#### [Source records]
open Literature.MathematicalPhysics.QuantumFieldTheory.Balaban1983to89
open T4CauchySum (MatchingModConstants)
open Summit.QuantumFields.BalabanUV.T4Continuum.Spine
open BalabanUVNodesN19RieszProductLaws
open BalabanUVNodesN19TargetNotLawSummableSharp (pow_div_factorial_le_exp_mul_pow)
open BalabanUVNodesN19LawSummabilityThreshold (logRate_le_one logRate_pos summable_lawIncrements_of_matchingModConstants)
open BalabanUVNodesN19LawSummabilityThresholdSharp (logRate_le_div_of_lt_stepCost)
open BalabanUVNodesN19LawSummabilityThresholdExamples (not_summable_logRate_of_geometric_le)

/-! ## §1 The Riesz-product sequence at the level of the budget [folklore] -/

/-- ★★★ **THE LOWER HALF OF THE THRESHOLD, FOR EVERY POSITIVE REMAINDER.**  For every `l₀ > 0`, `vol > 0` and every
`δ > 0` (NO monotonicity) whose rates `r(log⁺(vol·δ_K)⁻¹)` (`r(L) = log(e+L)∕(1+L)`) are NOT summable, there are
probability laws `λ_K` on `[−1,1]` with `MatchingModConstants vol l₀ δ (K t ↦ mgf λ_K t)` (matching modulo the
constants `0`) and continuous test functions `g_K`, `1`-Lipschitz and `1`-bounded on `[−1,1]`, whose bounded-Lipschitz
increments `|∫g_K dλ_{K+1} − ∫g_K dλ_K|` are NOT summable (the Riesz-product toggles at the level of the budget,
header). [folklore] -/
theorem exists_matchingModConstants_not_summable_lawIncrements_of_pos {l₀ vol : ℝ} (hl₀ : 0 < l₀) (hvol : 0 < vol)
    {δ : ℕ → ℝ} (hδ : ∀ K, 0 < δ K)
    (hS : ¬ Summable fun K => Real.log (Real.exp 1 + Real.posLog (vol * δ K)⁻¹) / (1 + Real.posLog (vol * δ K)⁻¹)) :
    ∃ Λ : ℕ → Measure ℝ, (∀ K, IsProbabilityMeasure (Λ K)) ∧ (∀ K, Λ K (Set.Icc (-1 : ℝ) 1)ᶜ = 0) ∧
      MatchingModConstants vol l₀ δ (fun K t => mgf id (Λ K) t) ∧
      ∃ g : ℕ → ℝ → ℝ, (∀ K, Continuous (g K)) ∧
        (∀ (K : ℕ) (x y : ℝ), x ∈ Set.Icc (-1 : ℝ) 1 → y ∈ Set.Icc (-1 : ℝ) 1 → |g K x - g K y| ≤ 1 * |x - y|) ∧
        (∀ (K : ℕ) (x : ℝ), x ∈ Set.Icc (-1 : ℝ) 1 → |g K x| ≤ 1) ∧
        ¬ Summable (fun K => |∫ x, g K x ∂Λ (K + 1) - ∫ x, g K x ∂Λ K|) := by
  classical
  -- the Riesz-product laws at scale `1`
  obtain ⟨Λ, hP, hsupp, -, hform⟩ := exists_rieszLaws (c := (1 : ℝ)) (by norm_num)
  haveI : ∀ A, IsProbabilityMeasure (Λ A) := hP
  -- the base level `e₀ = ⌈l₀⌉`: every used level `e ≥ e₀` has `2l₀ ≤ 6·8^e + 2`
  set e₀ : ℕ := ⌈l₀⌉₊ with he₀
  have hlev : ∀ i : ℕ, 2 * l₀ ≤ 6 * (8 : ℝ) ^ (e₀ + i) + 2 := by
    intro i
    have h1 : (e₀ : ℝ) < (8 : ℝ) ^ e₀ := by exact_mod_cast Nat.lt_pow_self (by norm_num : 1 < 8)
    have h2 : (8 : ℝ) ^ e₀ ≤ 8 ^ (e₀ + i) := pow_le_pow_right₀ (by norm_num) (by omega)
    have h3 : l₀ ≤ e₀ := Nat.le_ceil _
    linarith
  -- the window price of a level and its super-geometric decay
  set cost : ℕ → ℝ := fun i =>
    Real.exp l₀ * (2 * (l₀ ^ (6 * 8 ^ (e₀ + i) + 1) / ((6 * 8 ^ (e₀ + i) + 1).factorial : ℝ))) with hcost
  have hcost_small : ∀ x : ℝ, 0 < x → ∃ i : ℕ, cost i ≤ x := by
    intro x hx
    set C : ℝ := Real.exp l₀ * (2 * Real.exp (l₀ / (1 / 2) ^ 2)) with hC
    have hC0 : 0 < C := by positivity
    obtain ⟨i, hi⟩ := exists_pow_lt_of_lt_one (div_pos hx hC0) (by norm_num : (1 / 2 : ℝ) < 1)
    refine ⟨i, ?_⟩
    set m : ℕ := 6 * 8 ^ (e₀ + i) + 1 with hm
    have h := pow_div_factorial_le_exp_mul_pow hl₀.le (by norm_num : (0 : ℝ) < 1 / 2) m
    have him : i ≤ 2 * m := by
      have : e₀ + i < 8 ^ (e₀ + i) := Nat.lt_pow_self (by norm_num)
      omega
    have hpow : (1 / 2 : ℝ) ^ (2 * m) ≤ (1 / 2 : ℝ) ^ i := pow_le_pow_of_le_one (by norm_num) (by norm_num) him
    calc cost i = Real.exp l₀ * (2 * (l₀ ^ m / (m.factorial : ℝ))) := by simp only [hcost, hm]
      _ ≤ Real.exp l₀ * (2 * (Real.exp (l₀ / (1 / 2) ^ 2) * (1 / 2 : ℝ) ^ i)) := by
          gcongr
          exact h.trans (mul_le_mul_of_nonneg_left hpow (by positivity))
      _ = C * (1 / 2 : ℝ) ^ i := by rw [hC]; ring
      _ ≤ C * (x / C) := mul_le_mul_of_nonneg_left hi.le hC0.le
      _ = x := by field_simp
  -- THE LEVEL OF THE BUDGET: `ix K` = the least index whose price fits `vol·δ_K`
  have hex : ∀ K : ℕ, ∃ i : ℕ, cost i ≤ vol * δ K := fun K => hcost_small _ (mul_pos hvol (hδ K))
  let ix : ℕ → ℕ := fun K => Nat.find (hex K)
  have hix_spec : ∀ K, cost (ix K) ≤ vol * δ K := fun K => Nat.find_spec (hex K)
  have hix_min : ∀ K j, j < ix K → vol * δ K < cost j := fun K j hj => not_le.1 (Nat.find_min (hex K) hj)
  -- the set of active levels: `A_0 = ∅`, `A_{K+1} = A_K △ {e₀ + ix K}`
  obtain ⟨A, -, hA⟩ : ∃ A : ℕ → Finset ℕ, A 0 = ∅ ∧
      ∀ K, A (K + 1) = if e₀ + ix K ∈ A K then (A K).erase (e₀ + ix K) else insert (e₀ + ix K) (A K) :=
    ⟨fun K => Nat.rec (motive := fun _ => Finset ℕ) ∅
      (fun K S => if e₀ + ix K ∈ S then S.erase (e₀ + ix K) else insert (e₀ + ix K) S) K, rfl, fun K => rfl⟩
  -- every step is ONE toggle of the level `e₀ + ix K` against a set not containing it
  have htog : ∀ K, ∃ B : Finset ℕ, e₀ + ix K ∉ B ∧
      ((A (K + 1) = insert (e₀ + ix K) B ∧ A K = B) ∨ (A (K + 1) = B ∧ A K = insert (e₀ + ix K) B)) := by
    intro K
    by_cases h : e₀ + ix K ∈ A K
    · refine ⟨(A K).erase (e₀ + ix K), Finset.notMem_erase _ _, Or.inr ⟨by rw [hA K, if_pos h], ?_⟩⟩
      exact (Finset.insert_erase h).symm
    · exact ⟨A K, h, Or.inl ⟨by rw [hA K, if_neg h], rfl⟩⟩
  -- the tests: `g_K = (1 − x²)T_n(x)∕(4n)`, `n = 8^{e₀ + ix K + 1}`
  set g : ℕ → ℝ → ℝ := fun K x => (1 - x ^ 2) * (T ℝ ((8 ^ (e₀ + ix K + 1) : ℕ) : ℤ)).eval x /
    (4 * ((8 ^ (e₀ + ix K + 1) : ℕ) : ℝ)) with hg
  have hn1 : ∀ K, 1 ≤ 8 ^ (e₀ + ix K + 1) := fun K => Nat.one_le_pow _ _ (by norm_num)
  -- the payment of step `K` is exactly `1∕(16·8^{e₀+ix K+1})`
  have hpay : ∀ K, |∫ x, g K x ∂Λ (A (K + 1)) - ∫ x, g K x ∂Λ (A K)| = 1 / (16 * ((8 ^ (e₀ + ix K + 1) : ℕ) : ℝ)) := by
    intro K
    obtain ⟨B, hB, h⟩ := htog K
    have key := integral_rieszTest_toggle_sub hform hB
    rcases h with ⟨h1, h2⟩ | ⟨h1, h2⟩
    · rw [h1, h2]; simp only [hg]; rw [key]; exact abs_of_pos (by positivity)
    · rw [h1, h2, abs_sub_comm]; simp only [hg]; rw [key]; exact abs_of_pos (by positivity)
  -- the window price of step `K` is at most `cost (ix K) ≤ vol·δ_K`
  have hcgf : ∀ (K : ℕ) (t : ℝ), |t| ≤ l₀ → |cgf id (Λ (A (K + 1))) t - cgf id (Λ (A K)) t| ≤ cost (ix K) := by
    intro K t ht
    obtain ⟨B, hB, h⟩ := htog K
    have key := abs_cgf_toggle_sub_le hsupp (c := (1 : ℝ)) (by norm_num) hform hB
      (l₀ := l₀) (t := t) (by exact_mod_cast hlev (ix K)) ht
    rcases h with ⟨h1, h2⟩ | ⟨h1, h2⟩
    · rw [h1, h2]; exact key
    · rw [h1, h2, abs_sub_comm]; exact key
  refine ⟨fun K => Λ (A K), fun K => hP _, fun K => hsupp _, fun K => ⟨0, fun t ht => ?_⟩, g,
    fun K => ((continuous_const.sub (continuous_pow 2)).mul (Polynomial.continuous _)).div_const _,
    fun K x y hx hy => (rieszTest_lipschitz_bound (hn1 K)).1 x y hx hy,
    fun K x hx => ((rieszTest_lipschitz_bound (hn1 K)).2 x hx).trans ?_, fun hSum => ?_⟩
  · -- matching modulo the constants `0`
    rw [sub_zero]
    exact (hcgf K t ht).trans (hix_spec K)
  · -- `1∕(4n) ≤ 1`
    rw [div_le_one (by positivity)]
    have : (1 : ℝ) ≤ ((8 ^ (e₀ + ix K + 1) : ℕ) : ℝ) := by exact_mod_cast hn1 K
    linarith
  · -- NOT SUMMABLE: every step pays at least `κ·r_K`
    set r : ℕ → ℝ := fun K => Real.log (Real.exp 1 + Real.posLog (vol * δ K)⁻¹) / (1 + Real.posLog (vol * δ K)⁻¹)
      with hrdef
    have hr0 : ∀ K, 0 ≤ r K := fun K => (logRate_pos Real.posLog_nonneg).le
    have hr1 : ∀ K, r K ≤ 1 := fun K => logRate_le_one Real.posLog_nonneg
    -- the explicit threshold `K₀(l₀)` of module 75's inversion lemma and the constant `κ`
    set K₀ : ℕ := max ⌈8 * l₀ + 12⌉₊ ⌈Real.exp (2 * (1 + Real.log l₀))⌉₊ with hK₀
    set κ : ℝ := 1 / (2048 + 16 * ((8 : ℝ) ^ (e₀ + 1) + 11 * K₀)) with hκ
    have hκ0 : 0 < κ := by positivity
    have hden : (2048 : ℝ) ≤ 2048 + 16 * ((8 : ℝ) ^ (e₀ + 1) + 11 * K₀) := by
      have : (0 : ℝ) ≤ 16 * ((8 : ℝ) ^ (e₀ + 1) + 11 * K₀) := by positivity
      linarith
    have hκ1 : κ ≤ 1 / 2048 := one_div_le_one_div_of_le (by norm_num) hden
    have hκ2 : ∀ n : ℝ, 0 < n → n ≤ (8 : ℝ) ^ (e₀ + 1) + 11 * K₀ → κ ≤ 1 / (16 * n) := fun n hn hle =>
      one_div_le_one_div_of_le (by positivity) (by nlinarith)
    have hkey : ∀ K : ℕ, κ * r K ≤ 1 / (16 * ((8 ^ (e₀ + ix K + 1) : ℕ) : ℝ)) := by
      intro K
      have hcast : ((8 ^ (e₀ + ix K + 1) : ℕ) : ℝ) = (8 : ℝ) ^ (e₀ + ix K + 1) := by push_cast; ring
      rw [hcast]
      rcases Nat.eq_zero_or_pos (ix K) with h0 | hpos
      · -- the cheapest level: pay at least `1∕(16·8^{e₀+1}) ≥ κ ≥ κ·r`
        rw [h0, add_zero]
        refine (mul_le_of_le_one_right hκ0.le (hr1 K)).trans (hκ2 _ (by positivity) ?_)
        have : (0 : ℝ) ≤ 11 * K₀ := by positivity
        linarith
      · obtain ⟨j, hj⟩ : ∃ j, ix K = j + 1 := ⟨ix K - 1, by omega⟩
        rw [hj]
        set k : ℕ := 6 * 8 ^ (e₀ + j) + 1 with hk
        have hlt0 := hix_min K j (by omega)
        by_cases hkK : K₀ ≤ k
        · -- large level: module 75's inversion lemma at the minimal index
          have hk_ge1 : (⌈8 * l₀ + 12⌉₊ : ℝ) ≤ k := by exact_mod_cast (le_max_left _ _).trans hkK
          have hk_ge2 : (⌈Real.exp (2 * (1 + Real.log l₀))⌉₊ : ℝ) ≤ k := by exact_mod_cast (le_max_right _ _).trans hkK
          have hkb : 8 * l₀ + 12 ≤ (k : ℝ) := (Nat.le_ceil _).trans hk_ge1
          have hk4 : 4 ≤ k := by
            have : (4 : ℝ) ≤ k := by linarith
            exact_mod_cast this
          have hkpos : (0 : ℝ) < k := by linarith
          have hka : 2 * (1 + Real.log l₀) ≤ Real.log k := by
            rw [Real.le_log_iff_exp_le hkpos]
            exact (Nat.le_ceil _).trans hk_ge2
          have hlt : vol * δ K < 4 * Real.exp l₀ * (l₀ ^ k / (k.factorial : ℝ)) := by
            refine hlt0.trans_le ?_
            simp only [hcost, ← hk]
            have : 0 ≤ Real.exp l₀ * (l₀ ^ k / (k.factorial : ℝ)) := by positivity
            nlinarith
          have hrate : r K ≤ 12 / k := logRate_le_div_of_lt_stepCost hl₀ (mul_pos hvol (hδ _)) hk4 hka hkb hlt
          have hkr : (k : ℝ) = 6 * 8 ^ (e₀ + j) + 1 := by rw [hk]; push_cast; ring
          have h8 : (8 : ℝ) ^ (e₀ + (j + 1) + 1) = 64 * 8 ^ (e₀ + j) := by ring
          have hP0 : (0 : ℝ) < 8 ^ (e₀ + j) := by positivity
          calc κ * r K ≤ (1 / 2048) * (12 / k) := mul_le_mul hκ1 hrate (hr0 _) (by norm_num)
            _ ≤ 1 / (16 * (8 : ℝ) ^ (e₀ + (j + 1) + 1)) := by
                rw [hkr, h8, div_mul_div_comm, div_le_div_iff₀ (by positivity) (by positivity)]
                nlinarith
        · -- small level: the frequency is below `11K₀`, pay at least `κ`
          rw [not_le] at hkK
          have hkK' : (6 * 8 ^ (e₀ + j) + 1 : ℝ) < K₀ := by rw [hk] at hkK; exact_mod_cast hkK
          refine (mul_le_of_le_one_right hκ0.le (hr1 K)).trans (hκ2 _ (by positivity) ?_)
          have h8 : (8 : ℝ) ^ (e₀ + (j + 1) + 1) = 64 * 8 ^ (e₀ + j) := by ring
          have : (0 : ℝ) ≤ (8 : ℝ) ^ (e₀ + 1) := by positivity
          rw [h8]; nlinarith
    -- comparison: summable payments ⇒ summable rates — contradiction
    have hpay' : ∀ K, |∫ x, g K x ∂Λ (A (K + 1)) - ∫ x, g K x ∂Λ (A K)| = 1 / (16 * ((8 ^ (e₀ + ix K + 1) : ℕ) : ℝ)) :=
      hpay
    simp_rw [hpay'] at hSum
    have hκr : Summable (fun K => κ * r K) :=
      Summable.of_nonneg_of_le (fun K => mul_nonneg hκ0.le (hr0 K)) hkey hSum
    exact hS ((summable_mul_left_iff hκ0.ne').1 hκr)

#### [TRY IT]
Every line in the entries above that has the word "folklore" should be identified and copied.

#### [ANSWER SPACE]
/-! ## §1 The Riesz-product sequence at the level of the budget [folklore] -/
header). [folklore] -/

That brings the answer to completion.